To confirm the signal of gene flow found with the above mentioned methods, we applied f4-ratio estimation α, in ADMIXTOOLS v5.154, which allows the inference of the admixture proportions without access to accurate surrogates for the ancestral populations. The proportion of ancestry was computed as:

$$\alpha =\frac{f4(A, O;X, C)}{f4(A, O;B,C)},$$
(1)

in which O is the outgroup (BEZ), B a first reference population, C the other possible reference population, A a population related to B, and X the target population. We tested only the breeds that could corroborate the TreeMix migration events and f4 statistics.

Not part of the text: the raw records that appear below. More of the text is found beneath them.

/-- ★ The same polynomial with its second coefficient in the shift-invariant form `[X^n](P · X) = −(n−1)·2^{n−1}` used by symbol
calculus (`(P · X).coeff n = P.coeff (n − 1)` for `n ≥ 1`). [cite: MadrasSlade1993, §1.1 eq. (1.1.8) p. 5; lane theorem] -/
theorem exists_polynomial_count_topTwo' (hn : 1 ≤ n) :
    ∃ P : Polynomial ℚ, P.natDegree ≤ n ∧ P.coeff n = (2 : ℚ) ^ n ∧
      (P * Polynomial.X).coeff n = -((n : ℚ) - 1) * 2 ^ (n - 1) ∧ ∀ d : ℕ, (count d n : ℚ) = P.eval (d : ℚ) := by
  obtain ⟨P, hdeg, htop, hsec, hev⟩ := exists_polynomial_count_topTwo hn
  refine ⟨P, hdeg, htop, ?_, hev⟩
  obtain ⟨m, rfl⟩ : ∃ m, n = m + 1 := ⟨n - 1, by omega⟩
  rw [Polynomial.coeff_mul_X, Nat.add_sub_cancel] at *
  rw [hsec]; push_cast; ring

end Assembly
end Literature.Probability.RandomPlanarGeometry.SAW.Zd
/-- The step of the two-level walk AT a half-core vertex (as `coreVertex_stepAtHalfCore_adm`, depth
carried by `κ₂` at level `k + s`). -/
theorem coreVertex_stepAtHalfCore_two
    {p k s : ℕ} (hp : p.Prime) (hk : 1 ≤ k)
    (loc : ∀ ℓ : P, G →+ L ℓ) (Hf Htr : ∀ ℓ : P, Bool → AddSubgroup (L ℓ))
    (hdisj : ∀ ℓ s, Disjoint (Hf ℓ s) (Htr ℓ s))
    (Gs : Bool → AddSubgroup G) (Sel : Finset P → Bool → AddSubgroup G)
    (Rel : Finset P → P → Bool → AddSubgroup G) (hSelGs : ∀ n s, Sel n s ≤ Gs s)
    (Adm : Finset P → P → Prop) (hAdm : ∀ n ℓ, Adm n ℓ → ℓ ∉ n)
    (hfin : ∀ n ℓ s, Adm n ℓ → Finite (Rel n ℓ s))
    (hSel : ∀ n ℓ s, Adm n ℓ → Sel n s = Rel n ℓ s ⊓ (Hf ℓ s).comap (loc ℓ))
    (hSelT : ∀ n ℓ s, Adm n ℓ → Sel (insert ℓ n) s = Rel n ℓ s ⊓ (Htr ℓ s).comap (loc ℓ))
    (hPT : ∀ n ℓ s, Adm n ℓ → Nat.card ((Rel n ℓ s).map (loc ℓ)) = p ^ k)
    (e : Finset P → Bool) (he : ∀ n ℓ, Adm n ℓ → e (insert ℓ n) = !e n)
    (h61 : ∀ (s : Bool) (x y : G), x ∈ Gs s → y ∈ Gs (!s) → y ≠ 0 → ∀ n : Finset P,
      ∃ ℓ, Adm n ℓ ∧ addOrderOf (loc ℓ x) = addOrderOf x ∧ addOrderOf (loc ℓ y) = addOrderOf y)
    (M mdiv mc : Finset P → ℕ∞) (hm : ∀ n, mdiv n < M n → mc n ≤ mdiv n)
    (hM : ∀ n, (k : ℕ∞) + mc ∅ ≤ M n) (hs : mc ∅ = (s : ℕ∞))
    (κt : Finset P → G)
    (hκt : ∀ n, mc n + k ≤ M n → κt n ∈ Sel n (e n) ∧ addOrderOf (κt n) = p ^ k)
    (loc₂ : ∀ ℓ : P, G₂ →+ L₂ ℓ) (κ₂ : Finset P → G₂)
    (hordκ₂ : ∀ n (j : ℕ), j < k + s → p ^ (k + s - j) ∣ addOrderOf (κ₂ n) → mdiv n ≤ j)
    (h47₂ : ∀ n ℓ, Adm n ℓ → addOrderOf (loc₂ ℓ (κ₂ (insert ℓ n))) = addOrderOf (loc₂ ℓ (κ₂ n)))
    (hlink : ∀ n ℓ, Adm n ℓ → mc n ≤ mc ∅ → mc n + k ≤ M n → addOrderOf (loc ℓ (κt n)) = p ^ k →
      addOrderOf (loc₂ ℓ (κ₂ n)) = p ^ (k + s - (mc n).toNat))
    (n : Finset P) (hn : mc n ≤ mc ∅) (hB : Sel n (!e n) = ⊥) :
    ∃ ℓ, ℓ ∉ n ∧ mc (insert ℓ n) ≤ mc n ∧ (∀ s, Finite (Sel (insert ℓ n) s)) ∧
      Nat.card (Sel (insert ℓ n) (e (insert ℓ n))) = p ^ k ∧
      Nat.card (Sel (insert ℓ n) (!e (insert ℓ n))) * p ^ k = Nat.card (Sel n (e n)) := by
  -- bookkeeping in `ℕ∞`: `mc n` is finite, `< k`, and `mc n + k ≤ M n'` for every `n'`
  have hk0 : 0 < k := hk
  have hmcn_ne : mc n ≠ ⊤ := by
    intro h; rw [h, hs, top_le_iff] at hn; exact ENat.coe_ne_top s hn
  set t : ℕ := (mc n).toNat with ht
  have hmct : mc n = (t : ℕ∞) := (ENat.coe_toNat hmcn_ne).symm
  have hts : t ≤ s := by
    have : ((t : ℕ) : ℕ∞) ≤ (s : ℕ∞) := hmct ▸ hs ▸ hn
    exact_mod_cast this
  have hMn : ∀ n', mc n + k ≤ M n' := fun n' =>
    calc mc n + (k : ℕ∞) ≤ mc ∅ + k := add_le_add hn le_rfl
      _ = (k : ℕ∞) + mc ∅ := add_comm _ _
      _ ≤ M n' := hM n'
  have hpk1 : 1 < p ^ k := Nat.one_lt_pow hk0.ne' hp.one_lt
  -- the class `κ̃` at `cn`, non-zero
  obtain ⟨hκtSel, hκtord⟩ := hκt n (hMn n)
  have hκt0 : κt n ≠ 0 := by
    intro h
    rw [h, addOrderOf_zero] at hκtord
    omega
  -- Lemma 6.1 for the pair (`0` on the `−ε` side, `κ̃` on the `ε` side): choose `ℓ ∉ n`
  have hκtGs : κt n ∈ Gs (!!e n) := by rw [Bool.not_not]; exact hSelGs _ _ hκtSel
  obtain ⟨ℓ, hA, -, hℓy⟩ := h61 (!e n) 0 (κt n) (AddSubgroup.zero_mem _) hκtGs hκt0 n
  have hℓn : ℓ ∉ n := hAdm n ℓ hA
  rw [hκtord] at hℓy
  haveI : ∀ s, Finite (Rel n ℓ s) := fun s => hfin n ℓ s hA
  haveI : ∀ s, Finite ((Rel n ℓ s).map (loc ℓ)) := fun s => finite_map_of_finite (loc ℓ) _
  -- ε-side: `Sel n (e n) = Rel`, `Sel n⁺ (e n) = Rel ⊓ ker`, `#Sel n (e n) = #Sel n⁺ (e n) · p^k`
  have hxRel : κt n ∈ Rel n ℓ (e n) := by
    have := hκtSel; rw [hSel n ℓ (e n) hA] at this; exact this.1
  have hxf : loc ℓ (κt n) ∈ Hf ℓ (e n) := by
    have := hκtSel; rw [hSel n ℓ (e n) hA] at this; exact this.2
  obtain ⟨hA1, hA2, hA3⟩ := lozenge_epsSide (loc ℓ) (Rel n ℓ (e n)) (Hf ℓ (e n)) (Htr ℓ (e n))
    (hdisj ℓ (e n)) hxRel hxf (by rw [hPT n ℓ (e n) hA, hℓy])
  have hSel_e : Sel n (e n) = Rel n ℓ (e n) := by rw [hSel n ℓ (e n) hA, hA1]
  have hSelT_e : Sel (insert ℓ n) (e n) = Rel n ℓ (e n) ⊓ (loc ℓ).ker := by
    rw [hSelT n ℓ (e n) hA, hA2]
  have hcard_e : Nat.card (Sel n (e n)) = Nat.card (Sel (insert ℓ n) (e n)) * p ^ k := by
    rw [hSel_e, hSelT_e, hA3, hℓy]
  -- −ε-side with `y = 0`: `#Sel n⁺ (!e n) ≤ p^k · #Sel n (!e n) = p^k`
  have hB' := lozenge_negSide (loc ℓ) (Rel n ℓ (!e n)) (Hf ℓ (!e n)) (Htr ℓ (!e n))
    (hdisj ℓ (!e n)) (y := 0) (AddSubgroup.zero_mem _) (by rw [map_zero]; exact AddSubgroup.zero_mem _)
  rw [hPT n ℓ (!e n) hA, map_zero, addOrderOf_zero, one_pow, mul_one, ← hSel n ℓ (!e n) hA,
    ← hSelT n ℓ (!e n) hA, hB, AddSubgroup.card_bot, mul_one] at hB'
  -- finiteness at `n⁺`
  have hfinT : ∀ s, Finite (Sel (insert ℓ n) s) := by
    intro s; rw [hSelT n ℓ s hA]; exact finite_of_le' inf_le_left
  -- `m(cnℓ) ≤ m(cn)` (Prop. 4.7 + §3.1 bookkeeping), exactly as in `halfCoreVertex_step`
  have hmc : mc (insert ℓ n) ≤ mc n := by
    have hord₂ : addOrderOf (loc₂ ℓ (κ₂ n)) = p ^ (k + s - t) := hlink n ℓ hA hn (hMn n) hℓy
    have hdvd : p ^ (k + s - t) ∣ addOrderOf (κ₂ (insert ℓ n)) := by
      rw [← hord₂, ← h47₂ n ℓ hA]
      exact addOrderOf_map_dvd (loc₂ ℓ) _
    have h1 : mdiv (insert ℓ n) ≤ (t : ℕ∞) := hordκ₂ _ t (by omega) hdvd
    have h2 : mdiv (insert ℓ n) < M (insert ℓ n) := by
      calc mdiv (insert ℓ n) ≤ (t : ℕ∞) := h1
        _ = mc n := hmct.symm
        _ < mc n + k := by
            rw [hmct]
            exact_mod_cast Nat.lt_add_of_pos_right hk0
        _ ≤ M (insert ℓ n) := hMn _
    calc mc (insert ℓ n) ≤ mdiv (insert ℓ n) := hm _ h2
      _ ≤ (t : ℕ∞) := h1
      _ = mc n := hmct.symm
  -- the new `ε(cnℓ) = −ε(cn)` side contains `κ̃_{cnℓ}` of order `p^k`, hence has exactly `p^k` elements
  have he' : e (insert ℓ n) = !e n := he n ℓ hA
  obtain ⟨hκtSel', hκtord'⟩ := hκt (insert ℓ n) (le_trans (add_le_add hmc le_rfl) (hMn _))
  rw [he'] at hκtSel'
  have hge : p ^ k ≤ Nat.card (Sel (insert ℓ n) (!e n)) := by
    haveI := hfinT (!e n)
    have hdvd : addOrderOf (κt (insert ℓ n)) ∣ Nat.card (Sel (insert ℓ n) (!e n)) :=
      (Sel (insert ℓ n) (!e n)).addOrderOf_dvd_natCard hκtSel'
    rw [hκtord'] at hdvd
    exact Nat.le_of_dvd Nat.card_pos hdvd
  have hcardA : Nat.card (Sel (insert ℓ n) (!e n)) = p ^ k := le_antisymm hB' hge
  refine ⟨ℓ, hℓn, hmc, hfinT, ?_, ?_⟩
  · rw [he']; exact hcardA
  · rw [he', Bool.not_not, ← hcard_e]
/-! STUB B `stub_tameScarZoom` (SB) — LANDED (ns-sz-p1 g3, p615740,
`Theorems/TypeIQuarterGateScarEnvelopeTypeITameScarZoom.lean`): `CruxHypotheses ν T u p → OctaveBudget ν T u →
ScarViolators T u → ∃ M v, TameTwinScar M v`, proved by the Morrey zoom (β = R²/ν, α = R/ν), the violators
(scar = singular point, `SingularPt`), scale invariance of the slice-wise budget (νβ = R²), the twin zoom
with budget (`exists_typeIAncientMild_twinZoomLimit_budget`: Albritton–Barker class on every ball up to the
final time + Fatou on slices) and the ESS packaging at `(0, e)` (`essClassAt_of_inBall_of_budget`).  Used
BY NAME below. -/


/-! ## Proved: ESS kills the second scar -/

/-- NO TAME TWIN-SCAR OBJECT (PROVED; this is where the 2003 theorem replaces `scar_zoom`'s open
one-point-rigidity Liouville stub).  ESS Thm 1.4 (`ess_local_holder_holds`) makes the normalised
translate `w` Hölder continuous on the closure of `Q(1/2)`, a.e. equal to `w`; `w` is continuous on
the open cylinder (the KNSS gauge is jointly smooth on the open past), so the two agree everywhere on
`Q(1/2)` and `w` is bounded there; undoing the normalisation bounds `v` on `(−1/16, 0) × B(e, 1/4)`,
contradicting `SingularAt v e`. -/
theorem noTameTwinScar (M : ℝ) (v : ℝ → E3 → E3) : ¬ TameTwinScar M v := by
  rintro ⟨hv, -, e, -, hsing, π, hns, hL2, hgrad, hπ, hL3⟩
  obtain ⟨w, C, α, hα, hHolder, hae⟩ :=
    Literature.Analysis.FluidPDE.ess_local_holder_holds (essTranslate v e) π hns hL2 hgrad hπ hL3
  set Q : Set (ℝ × E3) :=
    Literature.Analysis.FluidPDE.parabolicCylinder (1 / 2) ((0 : ℝ), (0 : E3)) with hQdef
  have hQopen : IsOpen Q := Literature.Analysis.FluidPDE.isOpen_parabolicCylinder _ _
  have hmemQ : ∀ z : ℝ × E3, z ∈ Q ↔ (-(1 / 4 : ℝ) < z.1 ∧ z.1 < 0) ∧ ‖z.2‖ < 1 / 2 := by
    intro z
    simp only [hQdef, Literature.Analysis.FluidPDE.parabolicCylinder, Set.mem_prod, Set.mem_Ioo,
      Metric.mem_ball, dist_zero_right]
    norm_num
  -- continuity of the normalised translate on the open cylinder
  have hφ : Continuous fun z : ℝ × E3 => (z.1 / 4, e + (1 / 2 : ℝ) • z.2) := by fun_prop
  have hmaps : Set.MapsTo (fun z : ℝ × E3 => (z.1 / 4, e + (1 / 2 : ℝ) • z.2)) Q
      (Set.Iio (0 : ℝ) ×ˢ (Set.univ : Set E3)) := by
    intro z hz
    refine ⟨?_, Set.mem_univ _⟩
    have h := ((hmemQ z).1 hz).1.2
    show z.1 / 4 < 0
    linarith
  have hcomp : ContinuousOn
      (fun z : ℝ × E3 => Function.uncurry v (z.1 / 4, e + (1 / 2 : ℝ) • z.2)) Q :=
    hv.continuousOn_uncurry.comp hφ.continuousOn hmaps
  have hcont : ContinuousOn (Function.uncurry (essTranslate v e)) Q := by
    have : Function.uncurry (essTranslate v e) =
        fun z : ℝ × E3 => (1 / 2 : ℝ) • Function.uncurry v (z.1 / 4, e + (1 / 2 : ℝ) • z.2) := by
      funext z; rfl
    rw [this]
    exact hcomp.const_smul (1 / 2 : ℝ)
  have hwcont : ContinuousOn w Q := (hHolder.continuousOn hα).mono subset_closure
  have heq : Set.EqOn (Function.uncurry (essTranslate v e)) w Q :=
    Measure.eqOn_open_of_ae_eq hae hQopen hcont hwcont
  -- a bound for `w` on `Q` from the Hölder seminorm
  set z₀ : ℝ × E3 := ((-(1 / 8) : ℝ), (0 : E3)) with hz₀def
  have hz₀ : z₀ ∈ Q := by
    rw [hmemQ]
    refine ⟨⟨?_, ?_⟩, ?_⟩ <;> simp [hz₀def] <;> norm_num
  have hbound : ∀ z ∈ Q, ‖w z‖ ≤ ‖w z₀‖ + C := by
    intro z hz
    have hzQ := (hmemQ z).1 hz
    have hd : dist z z₀ ≤ 1 := by
      rw [Prod.dist_eq]
      refine max_le ?_ ?_
      · rw [Real.dist_eq]
        have h1 := hzQ.1.1
        have h2 := hzQ.1.2
        rw [abs_le]
        constructor <;> simp [hz₀def] <;> linarith
      · rw [dist_eq_norm]
        simp only [hz₀def, sub_zero]
        linarith [hzQ.2]
    have hdist : dist (w z) (w z₀) ≤ C * (1 : ℝ) ^ (α : ℝ) :=
      hHolder.dist_le_of_le (subset_closure hz) (subset_closure hz₀) hd
    rw [Real.one_rpow, mul_one] at hdist
    calc ‖w z‖ ≤ ‖w z₀‖ + ‖w z - w z₀‖ := norm_le_insert' _ _
      _ = ‖w z₀‖ + dist (w z) (w z₀) := by rw [dist_eq_norm]
      _ ≤ ‖w z₀‖ + C := by linarith
  -- the singular point `e` contradicts the bound
  obtain ⟨t, ht, y, hy, hA⟩ := hsing (1 / 4) (by norm_num) (2 * (‖w z₀‖ + C))
  rw [Set.mem_Ioo] at ht
  rw [Metric.mem_ball, dist_eq_norm] at hy
  set z : ℝ × E3 := ((4 : ℝ) * t, (2 : ℝ) • (y - e)) with hzdef
  have hz : z ∈ Q := by
    rw [hmemQ]
    refine ⟨⟨?_, ?_⟩, ?_⟩
    · show -(1 / 4 : ℝ) < 4 * t
      nlinarith [ht.1]
    · show (4 : ℝ) * t < 0
      linarith [ht.2]
    · show ‖(2 : ℝ) • (y - e)‖ < 1 / 2
      rw [norm_smul, Real.norm_eq_abs, abs_of_pos (by norm_num : (0 : ℝ) < 2)]
      linarith
  have hval : Function.uncurry (essTranslate v e) z = (1 / 2 : ℝ) • v t y := by
    show (1 / 2 : ℝ) • v ((4 : ℝ) * t / 4) (e + (1 / 2 : ℝ) • ((2 : ℝ) • (y - e))) =
      (1 / 2 : ℝ) • v t y
    have h1 : (4 : ℝ) * t / 4 = t := by ring
    have h2 : e + (1 / 2 : ℝ) • ((2 : ℝ) • (y - e)) = y := by
      rw [smul_smul, show (1 / 2 : ℝ) * 2 = 1 by norm_num, one_smul, add_sub_cancel]
    rw [h1, h2]
  have hwz : ‖w z‖ ≤ ‖w z₀‖ + C := hbound z hz
  have hvy : ‖v t y‖ = 2 * ‖w z‖ := by
    rw [← heq hz, hval, norm_smul, Real.norm_eq_abs, abs_of_pos (by norm_num : (0 : ℝ) < 1 / 2)]
    ring
  linarith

The time of admixture was estimated with ALDER v.1.0555 using the default parameters with a minimum genetic distance pre-calculated by the program and the 'maxchrom' parameter (set to 22 by default) that enables to use more than 22 chromosomes (maxchrom = 29). ALDER uses genotype data from a test population C and two reference populations A and B and computes unbiased weighted linkage disequilibrium (LD) statistic for making inference about admixture events in the target population C. If population C is derived from an admixture between two source populations close to the reference populations A and B, the pairwise LD of the three curves computed with A-B, A-C, and B-C weights should all exhibit a statistically significant signal of exponential decay as a function of the genetic distance. Thus, ALDER compares the three weighted LD curves to test for admixture and infers the decay rates that correspond to age of admixture. The p-value is also provided in the output from standard errors estimated by jackknifing over chromosomes. We performed the analysis on the basis of the results of the statistics described above (TreeMix, f4-ratio) and joining the historical information with the most recent human genetic studies about Scandinavian and Celtic people29, 31.